Concealment of Beneficial Ownership
Paris, 18 July 2018 - While corporate vehicles, such as companies, foundations, partnerships, and other types of legal persons and arrangements are important for supporting commercial and entrepreneurial activity, they can also be misused to conceal the ownership and control of illicitly gained assets. A new joint FATF-Egmont Group report assesses the vulnerabilities linked to the concealment of beneficial ownership in order to support further risk analysis by governments, financial institutions and other professional service providers.
The report uses over 100 case studies provided by 34 different jurisdictions of the FATF Global Network, the experiences of law enforcement and other experts, private sector input the private sector as well as open-source research and intelligence reports to identify the methods that criminals use to hide beneficial ownership. Vulnerabilities associated with beneficial ownership are analysed, with a particular focus on the involvement of professional intermediaries.

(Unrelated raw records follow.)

import Literature.AlgebraicGeometry.Modules.SectionNormalisedTransition
import Literature.AlgebraicGeometry.Modules.LineBundleOfCocycleClass
import Literature.AlgebraicGeometry.Morphisms.NormalisedGeneratorCoface
import HarnessLib

/-!
# The rigidified rank-one functor is a Zariski sheaf on the base (effectivity)

Layer `Literature/AlgebraicGeometry/Modules`, namespace `Literature.AlgebraicGeometry.Modules`.
THEOREMS ONLY (no definition, no named fact, no instance).

[BoschLutkebohmertRaynaud1990, §8.1 Prop. 4] «the rigidified Picard functor `P_{X/B,e}` is a sheaf for the Zariski topology
when `π_*𝒪_X = 𝒪_B` universally»; [MumfordAV1970, §13, proof of the Theorem p. 125] «normalised isomorphisms are unique,
hence the local Poincaré bundles glue»; [MumfordFogartyKirwan1994, Ch. 0 §5 (d), Ch. 6 §2 p. 121].  EFFECTIVITY HALF, in the
following form.  Data: `π : X ⟶ B` with a section `e`; open immersions `χᵢ : Bᵢ → B` into the base; CHART SPACES
`Ξᵢ : Xᵢ → X` (open immersions covering `X`) cartesian over the `χᵢ` with their sections `ecᵢ : Bᵢ → Xᵢ`; rank-one modules
`Lᵢ` on `Xᵢ` RIGIDIFIED along `ecᵢ` (`rᵢ : ecᵢ^*Lᵢ ≅ 𝒪`).  Hypotheses: STEIN — for every `b : T ⟶ B` the projection
`X ×_B T → T` is surjective on global functions (e.g. `A ×_S T → T` for an abelian scheme, ★
`AbelianSchemes.AbelianSchemeSteinOfNoetherian.baseChange_appTop_bijective`); COMPATIBILITY (class level only!) — for every test
object `X ×_B T` and any two maps `mᵢ : X ×_B T → Xᵢ`, `mⱼ : X ×_B T → Xⱼ` over `X`, the modules `mᵢ^*Lᵢ` and `mⱼ^*Lⱼ` are
isomorphic.  Conclusion (`exists_hasRank_one_of_rigidified_baseCover`): a rank-one `P` on `X` with `Ξᵢ^*P ≅ Lᵢ` for every `i`.
(The INJECTIVITY half — «locally isomorphic rigidified families are isomorphic» — is ★ `AbelianSchemes/RigidifiedGluing`
(`rigidifiedGluing_of_stein`) / ★ `RigidifiedTrivialOfOpenCover`.)

PROOF (Čech road, files 1–3a of the programme): on the test object `X_V := X ×_B V → V` of an open `V ⊆ X` (section
`e_V`, graph-section `s_V : V → X_V`) two charts `j, j'` whose images contain `V` are read through the cartesian lifts
`m : X_V → X_j`, `m' : X_V → X_{j'}`; their rigidifications transported to `X_V` (★ `Modules/SectionNormalisedIso` §4), THE
normalised isomorphism `Ψ : m^*L_j ≅ m'^*L_{j'}` exists uniquely (Stein), and the pair transition function of two frames
(★ `Modules/WedgeTransition`) read along `s_V` is the value `g_{xy}(V) ∈ Γ(X, V)` of a point-indexed Čech cocycle on `X`:
multiplicativity is ★ `transitionDet_pair_mul`, compatibility with restriction and the coboundary to each chart's frame
cocycle are ★ `transitionDet_pair_baseChange` (functoriality of transport, ★ `transport_comp`) and ★ `transitionDet_pair_self`.
Then `P := lineBundle c` (★ `Modules/LineBundleOfCocycle`) and `Ξᵢ^*P ≅ Lᵢ` by ★ `nonempty_iso_iff_detClass_eq` ∘ ★ `detClass_pullback`
∘ ★ `detClass_lineBundle`, exactly as in ★ `Modules/RankOneZariskiGluing`.

Cell hodgecm-mathlib, FLOOR 0 P1, F-3 (Z), P-a: with `X := A ×_S Â⁰ → Â⁰`, the charts `Aᵢ ×_{Uᵢ} Âᵢ` (`prodChart`) and the
chart Poincaré sheaves, the conclusion is the hypothesis block of `nonempty_dualPair_of_charts` (B-p06) — the consumer file
instantiates.  Everything is proved; no named facts.

## References
* [BoschLutkebohmertRaynaud1990] S. Bosch, W. Lütkebohmert, M. Raynaud, *Néron Models* (1990), §8.1 Prop. 4.
* [MumfordAV1970] D. Mumford, *Abelian Varieties* (1970), §13 (proof of the Thm. p. 125).
* [MumfordFogartyKirwan1994] D. Mumford, J. Fogarty, F. Kirwan, *GIT*, 3rd ed. (1994), Ch. 0 §5 (d), Ch. 6 §2 (p. 121).
* [StacksProject] The Stacks Project, Tag 04TP (glueing sheaves of modules).
-/

noncomputable section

The ease with which legal persons, primarily limited liability companies (or similar) can be formed, make them particularly vulnerable, and are seen to be used in building complex legal ownership structures, often involving shell companies. Trust and company service providers frequently play a role in such structures. The use of nominee directors and shareholders, both formal and informal, exacerbates the risks by creating barriers between the owner or individual and laundered proceeds, and often professional intermediaries play a role in helping create or operate the structures used to conceal beneficial ownership, either complicitly or unwittingly.
The report highlights the importance of the effective implementation of the FATF Recommendations on beneficial ownership to ensure that competent authorities have access to adequate, accurate and timely information on the beneficial ownership and control of legal persons, and arrangements including express trusts.